Looking at solving:
$$\int_{0}^{2\pi}\frac{1}{\sqrt{2}-\cos x}\,dx \\$$
According to integral tables (such as this one) the solution is:
$$\frac{2}{\sqrt{a^2 – b^2}}\arctan\frac{\sqrt{a^2 – b^2}\tan(x/2) }{a+b}$$
$$a=\sqrt{2}, b=-1$$
$$\left.2\arctan\frac{2\tan(x/2) }{\sqrt{2}-1}\right\rvert_0^{2\pi}$$
Solving this equation for $x={2\pi}$ results in zero, and for $x=0$ results in zero, so the result is zero. Except I'm missing something here because the original function to be integrated is never less than zero, it oscillates between 0.414 and 2.414, so there must be net positive area under that curve.
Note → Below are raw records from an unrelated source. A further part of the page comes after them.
/-- **`answersFn … ∈ FP`** for `A ∈ P`. [cite: AroraBarakCC2009, Thm. 6.20 (proof)] -/
theorem answersFn_mem_FP {A : Language Bool} (hA : A ∈ Classes.P) (d : ℕ) :
    answersFn M qP hP A d ∈ FP := by
  refine flattenFn_mem_FP fun f hf => ?_
  rw [List.mem_map] at hf
  obtain ⟨i, -, rfl⟩ := hf
  exact blockFn_mem_FP M hA (rowFn_mem_FP qP _) (colFn_mem_FP hP _)

end Blocks

end Meyer

end Literature.Computability.Complexity
import Summits.CriticalPhenomena.PercolationContinuityZ3.Theorems.Transplant.SkelFrmFromBParamsFramesF
import Summits.CriticalPhenomena.PercolationContinuityZ3.Theorems.Transplant.SkelFrmBParamsFramesF
import Summits.CriticalPhenomena.PercolationContinuityZ3.Theorems.Transplant.SkelFrmFromBParamsSlotsF
import Summits.CriticalPhenomena.PercolationContinuityZ3.Theorems.Transplant.SkelFrmBParamsSlotsF
import Summits.CriticalPhenomena.PercolationContinuityZ3.Theorems.Transplant.SkelNegBParamsFaceY
import Summits.CriticalPhenomena.PercolationContinuityZ3.Theorems.Transplant.PlanarSkeletonFrmFromDefs
import Summits.CriticalPhenomena.PercolationContinuityZ3.Theorems.Transplant.PlanarSkeletonFrmDefs
import Summits.CriticalPhenomena.PercolationContinuityZ3.Theorems.Transplant.SkelPhiStepIDataNS
import HarnessLib
import Summits.CriticalPhenomena.PercolationContinuityZ3.Theorems.Transplant.SkelFrmBParamsFramesF2
/-!
# U-WAVE PORT (RULING D-U, lead g21 2026-08-26; WAVE-U-MANIFEST v3.1 row «SkelFrmBParamsFramesF2» ↦ «SkelFrmFromBParamsFramesF2») of the tree module
# `Transplant/SkelFrmBParamsFramesF2` onto the carrier `PlanarSkeletonFrmFrom` (frames only, cylinders connected from width `ℓ₀` on)

ORIGINAL TITLE: (F) VALUE LAYER, N2 twin (hp-8 g42, 2026-08-23; F-DISCHARGE-MAP-N2 G8/G18 origins, transposed cases): `port_frm.py` text of N1 `SkelNegBParamsFramesF2` (stmt-g16) over

builds on p205010 (kernel theorem, internal audit signed; external expert review pending) — nothing in this file uses p205010; NOTHING is claimed about the
OPEN node U `SamePDropOfSkeletonFrmFrom₁` (nor U_s / the end state).  Lane `prim-bschramm`, seat `prim-bschramm-stmt` gen 26 (port pen, RULING M-11 family P-stmt; tool = p3-g26's port_u.py of record, registry-driven inputs); helper file
(`--supports stmt-CriticalPhenomena-4575 --as helper`).  PORT RULES r1–r4 of RULING D-U: declaration order and proof texts are those of the original,
byte-identical except (i) the carrier token `PlanarSkeletonFrm ↦ PlanarSkeletonFrmFrom` (binders, `namespace`/`end` lines, qualified names of twinned
declarations), (ii) carrier-FREE declarations of the original (φ-level `Skelφ…` blocks and namespace-only arithmetic residents) are NOT re-declared —
this file imports the original and `export`s the twin-free residents (POLICY T / treatment (m1)); residents whose statement mentions a twinned
constant are copied, (iii) every carrier-binding declaration keeps its explicit binder `(Φ : PlanarSkeletonFrmFrom G)` in its own signature (r2).  Docstrings and citations are the original's.
-/
/-- `nsq` is the square of the `ℓ²`-norm `l2Norm'` of `QueryHybridBound.lean` (refactor bridge).
[folklore] -/
theorem nsq_eq_l2Norm'_sq {S : Type*} [Fintype S] (a : S → ℂ) : nsq a = l2Norm' a ^ 2 := by
  rw [l2Norm'_sq]; rfl

/-- `fiberWeight a i` is the query magnitude `queryMagnitude {i} a` of `QueryHybridBound.lean`
(refactor bridge). [folklore] -/
theorem fiberWeight_eq_queryMagnitude (a : Fin N × Bool × W → ℂ) (i : Fin N) :
    fiberWeight a i = queryMagnitude {i} a := by
  unfold fiberWeight queryMagnitude
  rw [Fintype.sum_prod_type]
  simp only [Finset.mem_singleton]
  rw [Finset.sum_eq_single i]
  · simp only [if_true]
    rw [Fintype.sum_prod_type]
  · intro j _ hj
    simp [hj]
  · simp

end Bridge

end SpectralAdversary

open SpectralAdversary

/-! ### The adversary bound for `QQueryAlg` -/

/-- **The adversary bound on the sensitivity graph** (ABKRT Lemma 7 in Rayleigh-quotient form,
for the model `QQueryAlg`; total functions — the printed lemma also covers partial ones): if `A`
computes the total function `f` with error `1/3` using `T` queries, then for every nonnegative
unit vector `δ` on the cube, `∑_x ∑_{i : f(x) ≠ f(x^i)} δ_x δ_{x^i} ≤ 144 · T`.
[cite: AaronsonBenDavidKothariRaoTal2021, Lemma 7] [cite: HoyerSpalek2005, Thm. 2] -/
theorem adversary_sum_le (A : QQueryAlg N) {f : (Fin N → Bool) → Bool}
    (hA : A.ComputesWithError (1 / 3) Set.univ f) {δ : (Fin N → Bool) → ℝ}
    (hδ : ∀ x, 0 ≤ δ x) (hδ1 : ∑ x, δ x ^ 2 = 1) :
    ∑ x, ∑ i, edgeWeight f δ x i ≤ 144 * A.queries := by
  classical
  -- the initial state, the initial family and the family-level step
  let v : Fin N × Bool × A.W → ℂ := (A.unitaries 0).1 *ᵥ Pi.single A.start 1
  let Ψ₀ : (Fin N → Bool) → Fin N × Bool × A.W → ℂ := fun _ => v
  let F : ((Fin N → Bool) → Fin N × Bool × A.W → ℂ) → Fin A.queries →
      ((Fin N → Bool) → Fin N × Bool × A.W → ℂ) :=
    fun Ψ j b => (A.unitaries j.succ).1 *ᵥ (queryOracle b *ᵥ Ψ b)
  -- the family of final states is the fold of the family-level steps
  have hfin : (fun x => A.finalState x) = Fin.foldl A.queries F Ψ₀ :=
    foldl_pi A.queries (fun (x : Fin N → Bool) (ψ : Fin N × Bool × A.W → ℂ)
      (j : Fin A.queries) => (A.unitaries j.succ).1 *ᵥ (queryOracle x *ᵥ ψ)) Ψ₀
  have hv : nsq v = 1 := by
    show nsq ((A.unitaries 0).1 *ᵥ Pi.single A.start (1 : ℂ)) = 1
    rw [nsq_mulVec_of_mem_unitaryGroup (A.unitaries 0).2]
    unfold nsq
    rw [Finset.sum_eq_single A.start]
    · simp
    · intro s _ hs; simp [hs]
    · simp
  -- the invariant: after `j` rounds, `W⁰ - W ≤ 2j` and all states are unit vectors
  have key : progress f δ Ψ₀ - progress f δ (Fin.foldl A.queries F Ψ₀) ≤ 2 * (A.queries : ℝ) ∧
      ∀ x, nsq (Fin.foldl A.queries F Ψ₀ x) = 1 := by
    refine foldl_invariant A.queries F Ψ₀
      (fun j Ψ => progress f δ Ψ₀ - progress f δ Ψ ≤ 2 * (j : ℝ) ∧ ∀ x, nsq (Ψ x) = 1) ?_ ?_
    · exact ⟨by simp, fun _ => hv⟩
    · rintro j Ψ ⟨hW, hunit⟩
      refine ⟨?_, fun x => ?_⟩
      · have hstep := progress_sub_progress_step_le f hδ hδ1 (A.unitaries j.succ).2 Ψ hunit
        change progress f δ Ψ₀ -
            progress f δ (fun b => (A.unitaries j.succ).1 *ᵥ (queryOracle b *ᵥ Ψ b)) ≤
          2 * (((j : ℕ) + 1 : ℕ) : ℝ)
        push_cast
        linarith
      · change nsq ((A.unitaries j.succ).1 *ᵥ (queryOracle x *ᵥ Ψ x)) = 1
        rw [nsq_mulVec_of_mem_unitaryGroup (A.unitaries j.succ).2,
          nsq_mulVec_of_mem_unitaryGroup (queryOracle_mem_unitaryGroup x), hunit x]
  rw [← hfin] at key
  obtain ⟨hW, hunit⟩ := key
  have hunit' : ∀ x, nsq (A.finalState x) = 1 := fun x => hunit x
  -- initial and final weights
  have h0 : progress f δ Ψ₀ = ∑ x, ∑ i, edgeWeight f δ x i := by
    show progress f δ (fun _ => v) = _
    rw [progress_const, hv, mul_one]
  have hacc1 : ∀ x, f x = true → 2 / 3 ≤ ∑ s with s ∈ A.accept, ‖A.finalState x s‖ ^ 2 := by
    intro x hx
    have h := (hA x (Set.mem_univ x)).1 hx
    rw [QQueryAlg.acceptProb] at h
    linarith
  have hacc0 : ∀ x, f x = false → ∑ s with s ∈ A.accept, ‖A.finalState x s‖ ^ 2 ≤ 1 / 3 := by
    intro x hx
    have h := (hA x (Set.mem_univ x)).2 hx
    rwa [QQueryAlg.acceptProb] at h
  have hT : progress f δ (fun x => A.finalState x) ≤
      (1 - 1 / 72) * ∑ x, ∑ i, edgeWeight f δ x i :=
    progress_final_le f hδ _ _ hunit' hacc1 hacc0
  rw [h0] at hW
  linarith

/-- **ABKRT Lemma 7 / spectral adversary, in terms of `Q₂(f)`** (total functions): for every
total `f` on `N` bits and every nonnegative unit vector `δ` on the cube,
`∑_x ∑_{i : f(x) ≠ f(x^i)} δ_x δ_{x^i} ≤ 144 · Q₂(f)` with `Q₂ = quantumQueryComplexity (1/3)`
(`λ(f) ≤ 144 Q₂(f)` on taking the supremum over `δ`). [cite: AaronsonBenDavidKothariRaoTal2021, Lemma 7] -/
theorem adversary_sum_le_quantumQueryComplexity (f : (Fin N → Bool) → Bool)
    {δ : (Fin N → Bool) → ℝ} (hδ : ∀ x, 0 ≤ δ x) (hδ1 : ∑ x, δ x ^ 2 = 1) :
    ∑ x, ∑ i, edgeWeight f δ x i ≤ 144 * (quantumQueryComplexity (1 / 3) f : ℝ) := by
  rcases Nat.eq_zero_or_pos N with rfl | hN
  · simp
  haveI : NeZero N := NeZero.of_pos hN
  obtain ⟨A, hAq, hA⟩ := exists_queries_eq_quantumQueryComplexityOn (N := N)
    (ε := 1 / 3) (by norm_num) Set.univ f
  have h := adversary_sum_le A hA hδ hδ1
  rw [hAq] at h
  exact h

end Literature.Computability.QuantumComplexity

end
/-- **Any proof of the crux must use an additivity move**: the crux with rules (1a), (1b) dropped from
the generating set is false — the empty representation `[∅]` (dimension `0`) has value `0` and
coefficient sum `1`. [folklore] -/
theorem false_without_additivity :
    ¬ (∀ c : KZ.FormalRep, KZ.eval c = 0 → c ∈ AddSubgroup.closure gensWithoutAdd) := fun h => by
  have h1 := closure_gensWithoutAdd_le_ker (h (KZ.of (KZ.IntegralRep.empty 0)) (by simp))
  rw [AddMonoidHom.mem_ker, KZ.coeffSum_of] at h1
  exact one_ne_zero h1

/-- Dropping the x-map relators instead gives the kernel conjecture VERBATIM (open; equivalent to the
summit by `summit_iff_kzKernelConjecture`). [cite: KontsevichZagier2001, §1.2 Conjecture 1] -/
theorem withoutXMapRel_iff :
    (∀ c : KZ.FormalRep, KZ.eval c = 0 → c ∈ AddSubgroup.closure moves) ↔ KZKernelConjecture := Iff.rfl

/-! ### §4 Refuted strengthenings -/

/-- No generating SUBSET avoiding rule (3) generates `ker eval`. [folklore] -/
theorem not_ker_le_closure_of_subset_withoutNL {T : Set KZ.FormalRep} (hT : T ⊆ gensWithoutNL) :
    ¬ (∀ c : KZ.FormalRep, KZ.eval c = 0 → c ∈ AddSubgroup.closure T) := fun h =>
  false_without_newtonLeibniz fun c hc => AddSubgroup.closure_mono hT (h c hc)

/-- No generating SUBSET avoiding both additivity rules generates `ker eval`. [folklore] -/
theorem not_ker_le_closure_of_subset_withoutAdd {T : Set KZ.FormalRep} (hT : T ⊆ gensWithoutAdd) :
    ¬ (∀ c : KZ.FormalRep, KZ.eval c = 0 → c ∈ AddSubgroup.closure T) := fun h =>
  false_without_additivity fun c hc => AddSubgroup.closure_mono hT (h c hc)

/-- In particular the x-map relators alone do not generate `ker eval`. [folklore] -/
theorem not_ker_le_closure_xMapRel :
    ¬ (∀ c : KZ.FormalRep, KZ.eval c = 0 → c ∈ AddSubgroup.closure xMapRel) :=
  not_ker_le_closure_of_subset_withoutNL subset_union_right

end Summit.KontsevichZagierPeriods.XMapKernel.Negative
import Literature.AnabelianGeometry.EtaleTheta.Discharge.Sec5Thm56EndKnitLevelNProjPinRoofs
import Literature.AnabelianGeometry.EtaleTheta.Discharge.Sec5Thm56OfConnectedTemperoidDataRoofsGalois
import HarnessLib

/-!
# [EtTh] Prop. 5.5 ⊕ Thm. 5.6 (i) at the genuine level-`N` §5 data — END-KNIT swap pass layers 3a/3b (`_levelN`, `_levelN_projPin`), ROOF FORM,
# ON THE v2 SUBQUOTIENT RECORD `ThetaSubquotientProjGalois` (surjective at Galois objects only; proof-only)

S. Mochizuki, *The étale theta function and its Frobenioid-theoretic manifestations*, Publ. RIMS **45** (2009) [MochizukiEtTh2009],
Prop. 5.5 p.327, proof p.328 (PDF p.102) l.2–11 (transport by ROOFS `S″ → S`, `S″ → S′`); Thm. 5.6 p.328, proof p.329 (PDF p.103);
§5 p.327 (PDF p.101) «these subquotients determine subquotients `Aut_D(D) ↠ Aut^Θ_D(D)`»
[cite: MochizukiEtTh2009, Prop 5.5 p.327 (PDF p.101)] [cite: MochizukiEtTh2009, Thm 5.6 p.328 (PDF p.102)].

abc-iut cell, layer L2, seat abc-iut-w6-d077 (gen 9); cone nodes EtTh:Prop5.5 / EtTh:Thm5.6(i); row «(w4-R2) V1→V2 PORT — the minimal ROOF
chain to the fewest-binder end knit `_forall_roofs`» (booked UNHELD by abc-iut-w5-d013 g7 02:55:31Z), FILE 3 (two v1 sources batched, D-0064).
PROOF-ONLY (0 definitions; nothing landed is edited or restated).

abc-iut-w5-d013's level-`N` roof twins `…_levelN_roofs` (`Sec5Thm56EndKnitLevelNRoofs`) and `…_levelN_projPin_roofs`
(`Sec5Thm56EndKnitLevelNProjPinRoofs`) — [EtTh] Prop. 5.5 ⊕ Thm. 5.6 (i) at abc-iut-L2-t4's `ofConnectedTemperoidData` with abc-iut-w4-d042's
level-`N` stub `Q := RD.levelStub ιX`, the subquotient record `P` PINNED at `B_N^bs` (`hPpre`, and for `_projPin` also `hPproj_pin`) — bind
abc-iut-L2-t4's v1 record `(P : ThetaSubquotientProj 𝔉_N)` (surjective at EVERY base object; no v1 term exists: EMPTY at the root-model stub,
p476337).  Here the SAME proofs are re-run VERBATIM on abc-iut-w6-d079's v2 record `(P : ThetaSubquotientProjGalois 𝔉_N Gal)` (p481123), for
which abc-iut-w5-d051 has CONSTRUCTED a pinned term at exactly this data (p489319 `exists_thetaSubquotientProjGalois_pinned_levelStub`), over this
seat's FILE 2 twin `…_final_deltaCompat_roofs_galois`; the one further `P`-binding step, abc-iut-w4-d042's conjugation law `hproj_levelStub_of_pins`
(p448631), is INLINED verbatim inside the `_projPin` proof (its citable `_galois` twin belongs to abc-iut-w6-d020's (w4-S) S3 «ProjPin» port; no
declaration is duplicated); every `P`-free producer (`Thm56Sub.lDeltaMapLaws_of_stub_eq_thetaSubquotientStub`,
`mapAut_rho_mem_autPre_of_coe_mem_lDeltaTheta`, `exists_mem_lDeltaTheta_mapAut_rho_eq_of_mem_autPre`, `exists_coeffMap_levelStub_of_pins`,
`ThetaSubquotient.map_autProj_eq_autProj_conj`, …) is consumed BY NAME.  The v1 theorems are the `P.toGalois` instances of these.

* **`exists_rigidityFamily_unique_preserved_ofConnectedTemperoidData_levelN_roofs_galois`** — level `N`, `P` pinned by `hPpre`: the row-2 laws
  `hpre`/`hcov′`/`hgeom`/`hcovHB` and the stub laws `hLc`/`hLi` DISCHARGED; roof form;
* **`exists_rigidityFamily_unique_preserved_ofConnectedTemperoidData_levelN_projPin_roofs_galois`** — moreover `(e, he, hPproj, hproj)` PRODUCED
  through the projection pin `hPproj_pin`.
Conclusion of each: `∃ ρ, P.IsKummerDetermined ρ hB ∧ IsFunctorialLinear ρ ∧ (uniqueness) ∧ CyclotomicRigidityPreserved Ψ ρ aΨ` on the v2 record.

HONEST FRAMING: a typing repair of the cell's OWN record (weaker quantifier on `P`); kernel-checked implications between typed statements about
the genuine §5 data; the roofs, their meeting, `P` and its pins, the Prop. 5.2 (iii) pin, the transports and the model hypotheses are HYPOTHESES
here, not asserted; nothing asserts that such data exist for an actual curve; [EtTh]/[SemiAnbd] are refereed pre-IUT material; nothing here
bears on [IUTchIII] Cor. 3.12 — no side is taken; typed ≠ proved; nothing here asserts abc proved or refuted.
-/

noncomputable section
Another way to solve this integral is to transform it to a complex line integral, using residues and getting a result of ${2\pi}$
$$\int_{0}^{2\pi}\frac{1}{\sqrt{2}-\cos x}\,dx = {2\pi}\\$$
Why doesn't the table of integrals get the same result?
Best Answer
The tangent function is not defined for all real inputs, it has poles at arguments in the set $\pi/2+\pi\mathbb{Z}$. For this reason, the solution written down is only an antiderivative for your integrand on the interval it is defined. The largest such interval containing $0$ for which the given antiderivative is well-defined is $(-\pi,\pi)$. So, you cannot apply the fundamental theorem of calculus to this integrand for the interval $[0,2\pi]$.